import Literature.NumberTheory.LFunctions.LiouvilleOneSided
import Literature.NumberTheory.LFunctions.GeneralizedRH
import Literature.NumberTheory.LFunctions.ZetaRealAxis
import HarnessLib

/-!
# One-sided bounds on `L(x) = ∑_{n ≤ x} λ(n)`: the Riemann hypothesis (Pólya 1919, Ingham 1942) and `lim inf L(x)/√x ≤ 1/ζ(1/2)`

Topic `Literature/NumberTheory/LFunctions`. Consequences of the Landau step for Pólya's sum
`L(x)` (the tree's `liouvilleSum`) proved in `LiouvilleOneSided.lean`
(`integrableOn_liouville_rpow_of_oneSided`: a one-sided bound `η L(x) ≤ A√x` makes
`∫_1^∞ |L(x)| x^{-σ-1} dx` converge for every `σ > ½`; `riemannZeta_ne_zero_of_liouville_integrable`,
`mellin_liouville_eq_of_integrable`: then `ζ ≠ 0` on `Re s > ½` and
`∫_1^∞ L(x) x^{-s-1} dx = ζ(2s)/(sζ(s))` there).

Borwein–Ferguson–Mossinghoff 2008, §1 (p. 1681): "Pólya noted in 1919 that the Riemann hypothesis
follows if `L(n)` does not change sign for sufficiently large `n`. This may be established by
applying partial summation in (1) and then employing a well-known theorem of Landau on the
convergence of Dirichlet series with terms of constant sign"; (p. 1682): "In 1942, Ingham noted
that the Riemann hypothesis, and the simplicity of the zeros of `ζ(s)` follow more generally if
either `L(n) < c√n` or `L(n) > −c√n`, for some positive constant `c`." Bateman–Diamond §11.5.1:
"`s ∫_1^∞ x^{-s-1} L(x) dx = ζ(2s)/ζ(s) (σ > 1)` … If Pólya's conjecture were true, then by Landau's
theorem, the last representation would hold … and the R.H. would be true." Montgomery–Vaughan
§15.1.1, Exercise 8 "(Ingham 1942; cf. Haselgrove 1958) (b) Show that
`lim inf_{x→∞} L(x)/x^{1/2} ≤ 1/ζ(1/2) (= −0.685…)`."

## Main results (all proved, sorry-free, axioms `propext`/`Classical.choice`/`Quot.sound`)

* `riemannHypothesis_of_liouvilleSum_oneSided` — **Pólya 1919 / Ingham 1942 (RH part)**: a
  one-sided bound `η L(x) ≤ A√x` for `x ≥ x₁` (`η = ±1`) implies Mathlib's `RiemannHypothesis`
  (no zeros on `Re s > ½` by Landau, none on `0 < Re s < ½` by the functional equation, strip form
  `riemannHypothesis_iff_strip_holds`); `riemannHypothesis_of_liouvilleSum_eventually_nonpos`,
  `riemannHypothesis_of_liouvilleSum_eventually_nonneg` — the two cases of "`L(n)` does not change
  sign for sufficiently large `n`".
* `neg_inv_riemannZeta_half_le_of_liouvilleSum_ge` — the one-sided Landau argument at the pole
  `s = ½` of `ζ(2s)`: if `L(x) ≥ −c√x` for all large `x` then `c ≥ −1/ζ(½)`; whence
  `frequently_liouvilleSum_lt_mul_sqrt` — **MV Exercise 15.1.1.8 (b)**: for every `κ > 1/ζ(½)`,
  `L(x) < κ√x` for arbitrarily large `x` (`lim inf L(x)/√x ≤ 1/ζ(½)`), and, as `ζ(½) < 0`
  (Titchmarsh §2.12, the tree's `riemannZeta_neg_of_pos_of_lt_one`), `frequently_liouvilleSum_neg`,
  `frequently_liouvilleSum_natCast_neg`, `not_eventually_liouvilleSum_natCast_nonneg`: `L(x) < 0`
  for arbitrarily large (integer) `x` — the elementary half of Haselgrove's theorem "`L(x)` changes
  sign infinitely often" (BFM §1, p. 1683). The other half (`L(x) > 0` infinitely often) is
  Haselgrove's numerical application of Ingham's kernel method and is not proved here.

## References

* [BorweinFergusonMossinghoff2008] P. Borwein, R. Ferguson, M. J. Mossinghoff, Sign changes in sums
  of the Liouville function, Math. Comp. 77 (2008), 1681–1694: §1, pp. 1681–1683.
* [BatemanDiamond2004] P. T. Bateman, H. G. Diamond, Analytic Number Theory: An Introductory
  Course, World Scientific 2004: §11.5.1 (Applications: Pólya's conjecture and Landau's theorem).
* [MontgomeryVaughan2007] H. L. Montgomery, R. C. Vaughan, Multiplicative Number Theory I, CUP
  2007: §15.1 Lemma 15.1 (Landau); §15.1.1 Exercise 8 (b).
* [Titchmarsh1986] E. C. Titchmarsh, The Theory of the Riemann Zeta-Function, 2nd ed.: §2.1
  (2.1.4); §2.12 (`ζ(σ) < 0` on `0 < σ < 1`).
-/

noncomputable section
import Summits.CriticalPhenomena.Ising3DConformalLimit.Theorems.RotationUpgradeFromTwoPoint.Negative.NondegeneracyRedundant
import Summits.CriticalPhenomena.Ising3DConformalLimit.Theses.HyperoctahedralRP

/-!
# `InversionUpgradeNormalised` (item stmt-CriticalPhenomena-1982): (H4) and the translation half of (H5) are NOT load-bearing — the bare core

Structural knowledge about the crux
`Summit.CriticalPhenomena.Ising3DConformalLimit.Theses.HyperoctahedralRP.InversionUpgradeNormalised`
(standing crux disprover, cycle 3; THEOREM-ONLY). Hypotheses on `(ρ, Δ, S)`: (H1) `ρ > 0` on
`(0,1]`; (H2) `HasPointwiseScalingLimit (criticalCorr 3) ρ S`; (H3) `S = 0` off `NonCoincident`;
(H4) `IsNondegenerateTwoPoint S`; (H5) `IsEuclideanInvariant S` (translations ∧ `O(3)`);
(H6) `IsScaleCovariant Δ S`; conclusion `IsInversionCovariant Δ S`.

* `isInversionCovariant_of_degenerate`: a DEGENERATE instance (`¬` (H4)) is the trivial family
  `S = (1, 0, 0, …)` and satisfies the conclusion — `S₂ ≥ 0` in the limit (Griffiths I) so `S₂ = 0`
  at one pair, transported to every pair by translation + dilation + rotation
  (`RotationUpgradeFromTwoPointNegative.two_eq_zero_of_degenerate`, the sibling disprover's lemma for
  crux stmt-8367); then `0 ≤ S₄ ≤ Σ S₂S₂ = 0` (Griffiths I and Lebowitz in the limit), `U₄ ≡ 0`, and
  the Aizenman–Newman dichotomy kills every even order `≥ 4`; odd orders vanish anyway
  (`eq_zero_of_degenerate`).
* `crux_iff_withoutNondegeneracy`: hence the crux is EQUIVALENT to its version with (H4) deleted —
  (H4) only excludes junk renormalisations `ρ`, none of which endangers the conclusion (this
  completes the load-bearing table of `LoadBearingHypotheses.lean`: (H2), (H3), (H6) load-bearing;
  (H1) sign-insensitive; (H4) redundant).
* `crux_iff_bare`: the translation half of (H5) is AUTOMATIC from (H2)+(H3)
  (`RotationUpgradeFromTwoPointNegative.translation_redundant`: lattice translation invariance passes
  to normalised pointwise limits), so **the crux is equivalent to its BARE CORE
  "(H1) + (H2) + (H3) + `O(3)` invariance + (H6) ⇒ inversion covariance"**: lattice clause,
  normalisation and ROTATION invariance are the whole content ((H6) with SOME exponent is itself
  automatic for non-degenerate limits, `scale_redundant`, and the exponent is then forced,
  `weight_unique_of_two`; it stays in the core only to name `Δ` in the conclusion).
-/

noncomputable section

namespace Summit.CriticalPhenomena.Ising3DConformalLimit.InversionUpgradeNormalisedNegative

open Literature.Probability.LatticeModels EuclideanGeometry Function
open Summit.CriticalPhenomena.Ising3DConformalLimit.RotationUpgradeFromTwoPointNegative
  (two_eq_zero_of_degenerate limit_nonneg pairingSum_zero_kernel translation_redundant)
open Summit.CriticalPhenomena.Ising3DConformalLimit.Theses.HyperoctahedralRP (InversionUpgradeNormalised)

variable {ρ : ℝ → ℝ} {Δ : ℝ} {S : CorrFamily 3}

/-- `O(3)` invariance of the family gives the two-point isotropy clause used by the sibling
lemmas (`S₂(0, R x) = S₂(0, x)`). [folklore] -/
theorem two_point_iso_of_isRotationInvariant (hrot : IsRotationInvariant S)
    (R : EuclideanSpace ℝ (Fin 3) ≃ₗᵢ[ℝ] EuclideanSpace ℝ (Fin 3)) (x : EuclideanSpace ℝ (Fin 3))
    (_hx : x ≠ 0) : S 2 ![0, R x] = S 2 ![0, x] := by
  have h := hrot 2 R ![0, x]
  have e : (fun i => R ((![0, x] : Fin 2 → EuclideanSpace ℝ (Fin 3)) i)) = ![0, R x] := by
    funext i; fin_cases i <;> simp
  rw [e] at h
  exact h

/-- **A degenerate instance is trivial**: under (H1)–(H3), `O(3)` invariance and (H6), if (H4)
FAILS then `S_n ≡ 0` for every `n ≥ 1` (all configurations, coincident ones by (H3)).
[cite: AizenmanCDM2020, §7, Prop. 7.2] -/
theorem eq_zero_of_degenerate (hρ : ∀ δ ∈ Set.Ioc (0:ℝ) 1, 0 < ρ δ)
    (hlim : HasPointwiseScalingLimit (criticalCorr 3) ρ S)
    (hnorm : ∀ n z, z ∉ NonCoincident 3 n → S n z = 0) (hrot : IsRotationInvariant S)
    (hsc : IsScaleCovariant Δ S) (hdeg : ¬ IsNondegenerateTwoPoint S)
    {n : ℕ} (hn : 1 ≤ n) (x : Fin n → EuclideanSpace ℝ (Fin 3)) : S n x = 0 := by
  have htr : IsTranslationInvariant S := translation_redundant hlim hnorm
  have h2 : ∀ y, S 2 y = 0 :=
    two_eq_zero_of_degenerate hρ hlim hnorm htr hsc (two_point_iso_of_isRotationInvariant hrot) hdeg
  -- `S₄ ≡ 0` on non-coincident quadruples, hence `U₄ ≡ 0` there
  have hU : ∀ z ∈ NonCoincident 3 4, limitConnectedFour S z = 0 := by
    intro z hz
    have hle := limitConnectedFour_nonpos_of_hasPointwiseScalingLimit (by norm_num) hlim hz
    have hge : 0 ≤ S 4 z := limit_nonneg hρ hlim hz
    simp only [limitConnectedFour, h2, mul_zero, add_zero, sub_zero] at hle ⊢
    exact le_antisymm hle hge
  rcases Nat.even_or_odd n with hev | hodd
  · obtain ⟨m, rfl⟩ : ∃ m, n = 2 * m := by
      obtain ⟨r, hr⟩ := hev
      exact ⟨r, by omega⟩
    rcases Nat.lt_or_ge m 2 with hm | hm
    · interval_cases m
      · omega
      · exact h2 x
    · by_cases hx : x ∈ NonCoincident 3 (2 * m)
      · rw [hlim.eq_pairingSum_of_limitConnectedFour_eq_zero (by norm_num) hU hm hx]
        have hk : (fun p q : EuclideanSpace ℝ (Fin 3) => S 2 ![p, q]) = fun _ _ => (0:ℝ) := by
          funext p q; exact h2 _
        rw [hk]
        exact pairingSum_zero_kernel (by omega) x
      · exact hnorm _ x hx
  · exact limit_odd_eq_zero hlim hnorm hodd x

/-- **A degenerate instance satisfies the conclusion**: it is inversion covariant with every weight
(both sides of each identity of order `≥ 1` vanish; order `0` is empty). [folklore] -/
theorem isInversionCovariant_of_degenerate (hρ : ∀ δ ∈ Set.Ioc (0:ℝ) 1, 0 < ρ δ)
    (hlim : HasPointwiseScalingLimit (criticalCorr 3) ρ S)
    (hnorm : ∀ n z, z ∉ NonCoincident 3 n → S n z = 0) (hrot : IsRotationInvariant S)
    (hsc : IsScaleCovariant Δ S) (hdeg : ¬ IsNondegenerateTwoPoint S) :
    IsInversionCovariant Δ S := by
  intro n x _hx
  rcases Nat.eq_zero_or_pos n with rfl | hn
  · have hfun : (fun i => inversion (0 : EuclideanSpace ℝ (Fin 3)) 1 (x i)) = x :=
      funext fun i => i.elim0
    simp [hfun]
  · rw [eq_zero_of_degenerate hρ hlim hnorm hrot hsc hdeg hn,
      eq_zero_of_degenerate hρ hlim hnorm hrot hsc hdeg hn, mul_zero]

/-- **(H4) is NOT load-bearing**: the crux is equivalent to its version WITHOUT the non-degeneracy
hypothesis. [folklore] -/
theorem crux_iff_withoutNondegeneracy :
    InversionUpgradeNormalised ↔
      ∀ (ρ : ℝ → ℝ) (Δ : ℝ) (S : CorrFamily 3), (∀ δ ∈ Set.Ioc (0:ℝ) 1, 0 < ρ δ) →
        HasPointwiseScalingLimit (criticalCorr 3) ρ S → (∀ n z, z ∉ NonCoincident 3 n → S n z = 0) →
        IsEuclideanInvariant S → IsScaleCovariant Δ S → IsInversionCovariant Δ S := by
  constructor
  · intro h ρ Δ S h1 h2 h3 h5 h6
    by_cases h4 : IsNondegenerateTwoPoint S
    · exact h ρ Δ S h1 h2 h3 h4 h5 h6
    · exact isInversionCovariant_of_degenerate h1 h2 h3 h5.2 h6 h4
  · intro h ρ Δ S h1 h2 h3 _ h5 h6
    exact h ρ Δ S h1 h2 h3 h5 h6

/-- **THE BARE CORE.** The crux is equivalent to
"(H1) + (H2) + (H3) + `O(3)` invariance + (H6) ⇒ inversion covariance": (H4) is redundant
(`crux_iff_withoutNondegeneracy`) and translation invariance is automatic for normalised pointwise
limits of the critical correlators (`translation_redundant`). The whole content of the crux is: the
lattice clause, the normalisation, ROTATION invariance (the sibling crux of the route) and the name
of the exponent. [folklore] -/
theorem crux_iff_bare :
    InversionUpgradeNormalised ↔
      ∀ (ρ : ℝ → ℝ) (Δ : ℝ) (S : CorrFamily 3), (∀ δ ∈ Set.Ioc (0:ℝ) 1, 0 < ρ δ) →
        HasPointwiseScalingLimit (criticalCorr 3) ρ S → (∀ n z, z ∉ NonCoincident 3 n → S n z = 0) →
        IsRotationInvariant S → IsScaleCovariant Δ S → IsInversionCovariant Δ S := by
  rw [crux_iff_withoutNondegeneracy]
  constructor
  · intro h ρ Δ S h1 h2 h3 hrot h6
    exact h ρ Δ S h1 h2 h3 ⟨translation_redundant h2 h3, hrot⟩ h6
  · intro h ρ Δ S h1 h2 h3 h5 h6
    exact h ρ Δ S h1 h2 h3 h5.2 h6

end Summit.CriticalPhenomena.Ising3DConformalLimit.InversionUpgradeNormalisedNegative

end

───

PROBLEM DESCRIPTION: Out of the entries above, write out only the lines between the line holding "(_hx : x ≠ 0) : S" and the line holding "(H6), if (H4)", inclusive, each exactly as given.

RESPONSE:
    (_hx : x ≠ 0) : S 2 ![0, R x] = S 2 ![0, x] := by
  have h := hrot 2 R ![0, x]
  have e : (fun i => R ((![0, x] : Fin 2 → EuclideanSpace ℝ (Fin 3)) i)) = ![0, R x] := by
    funext i; fin_cases i <;> simp
  rw [e] at h
  exact h

/-- **A degenerate instance is trivial**: under (H1)–(H3), `O(3)` invariance and (H6), if (H4)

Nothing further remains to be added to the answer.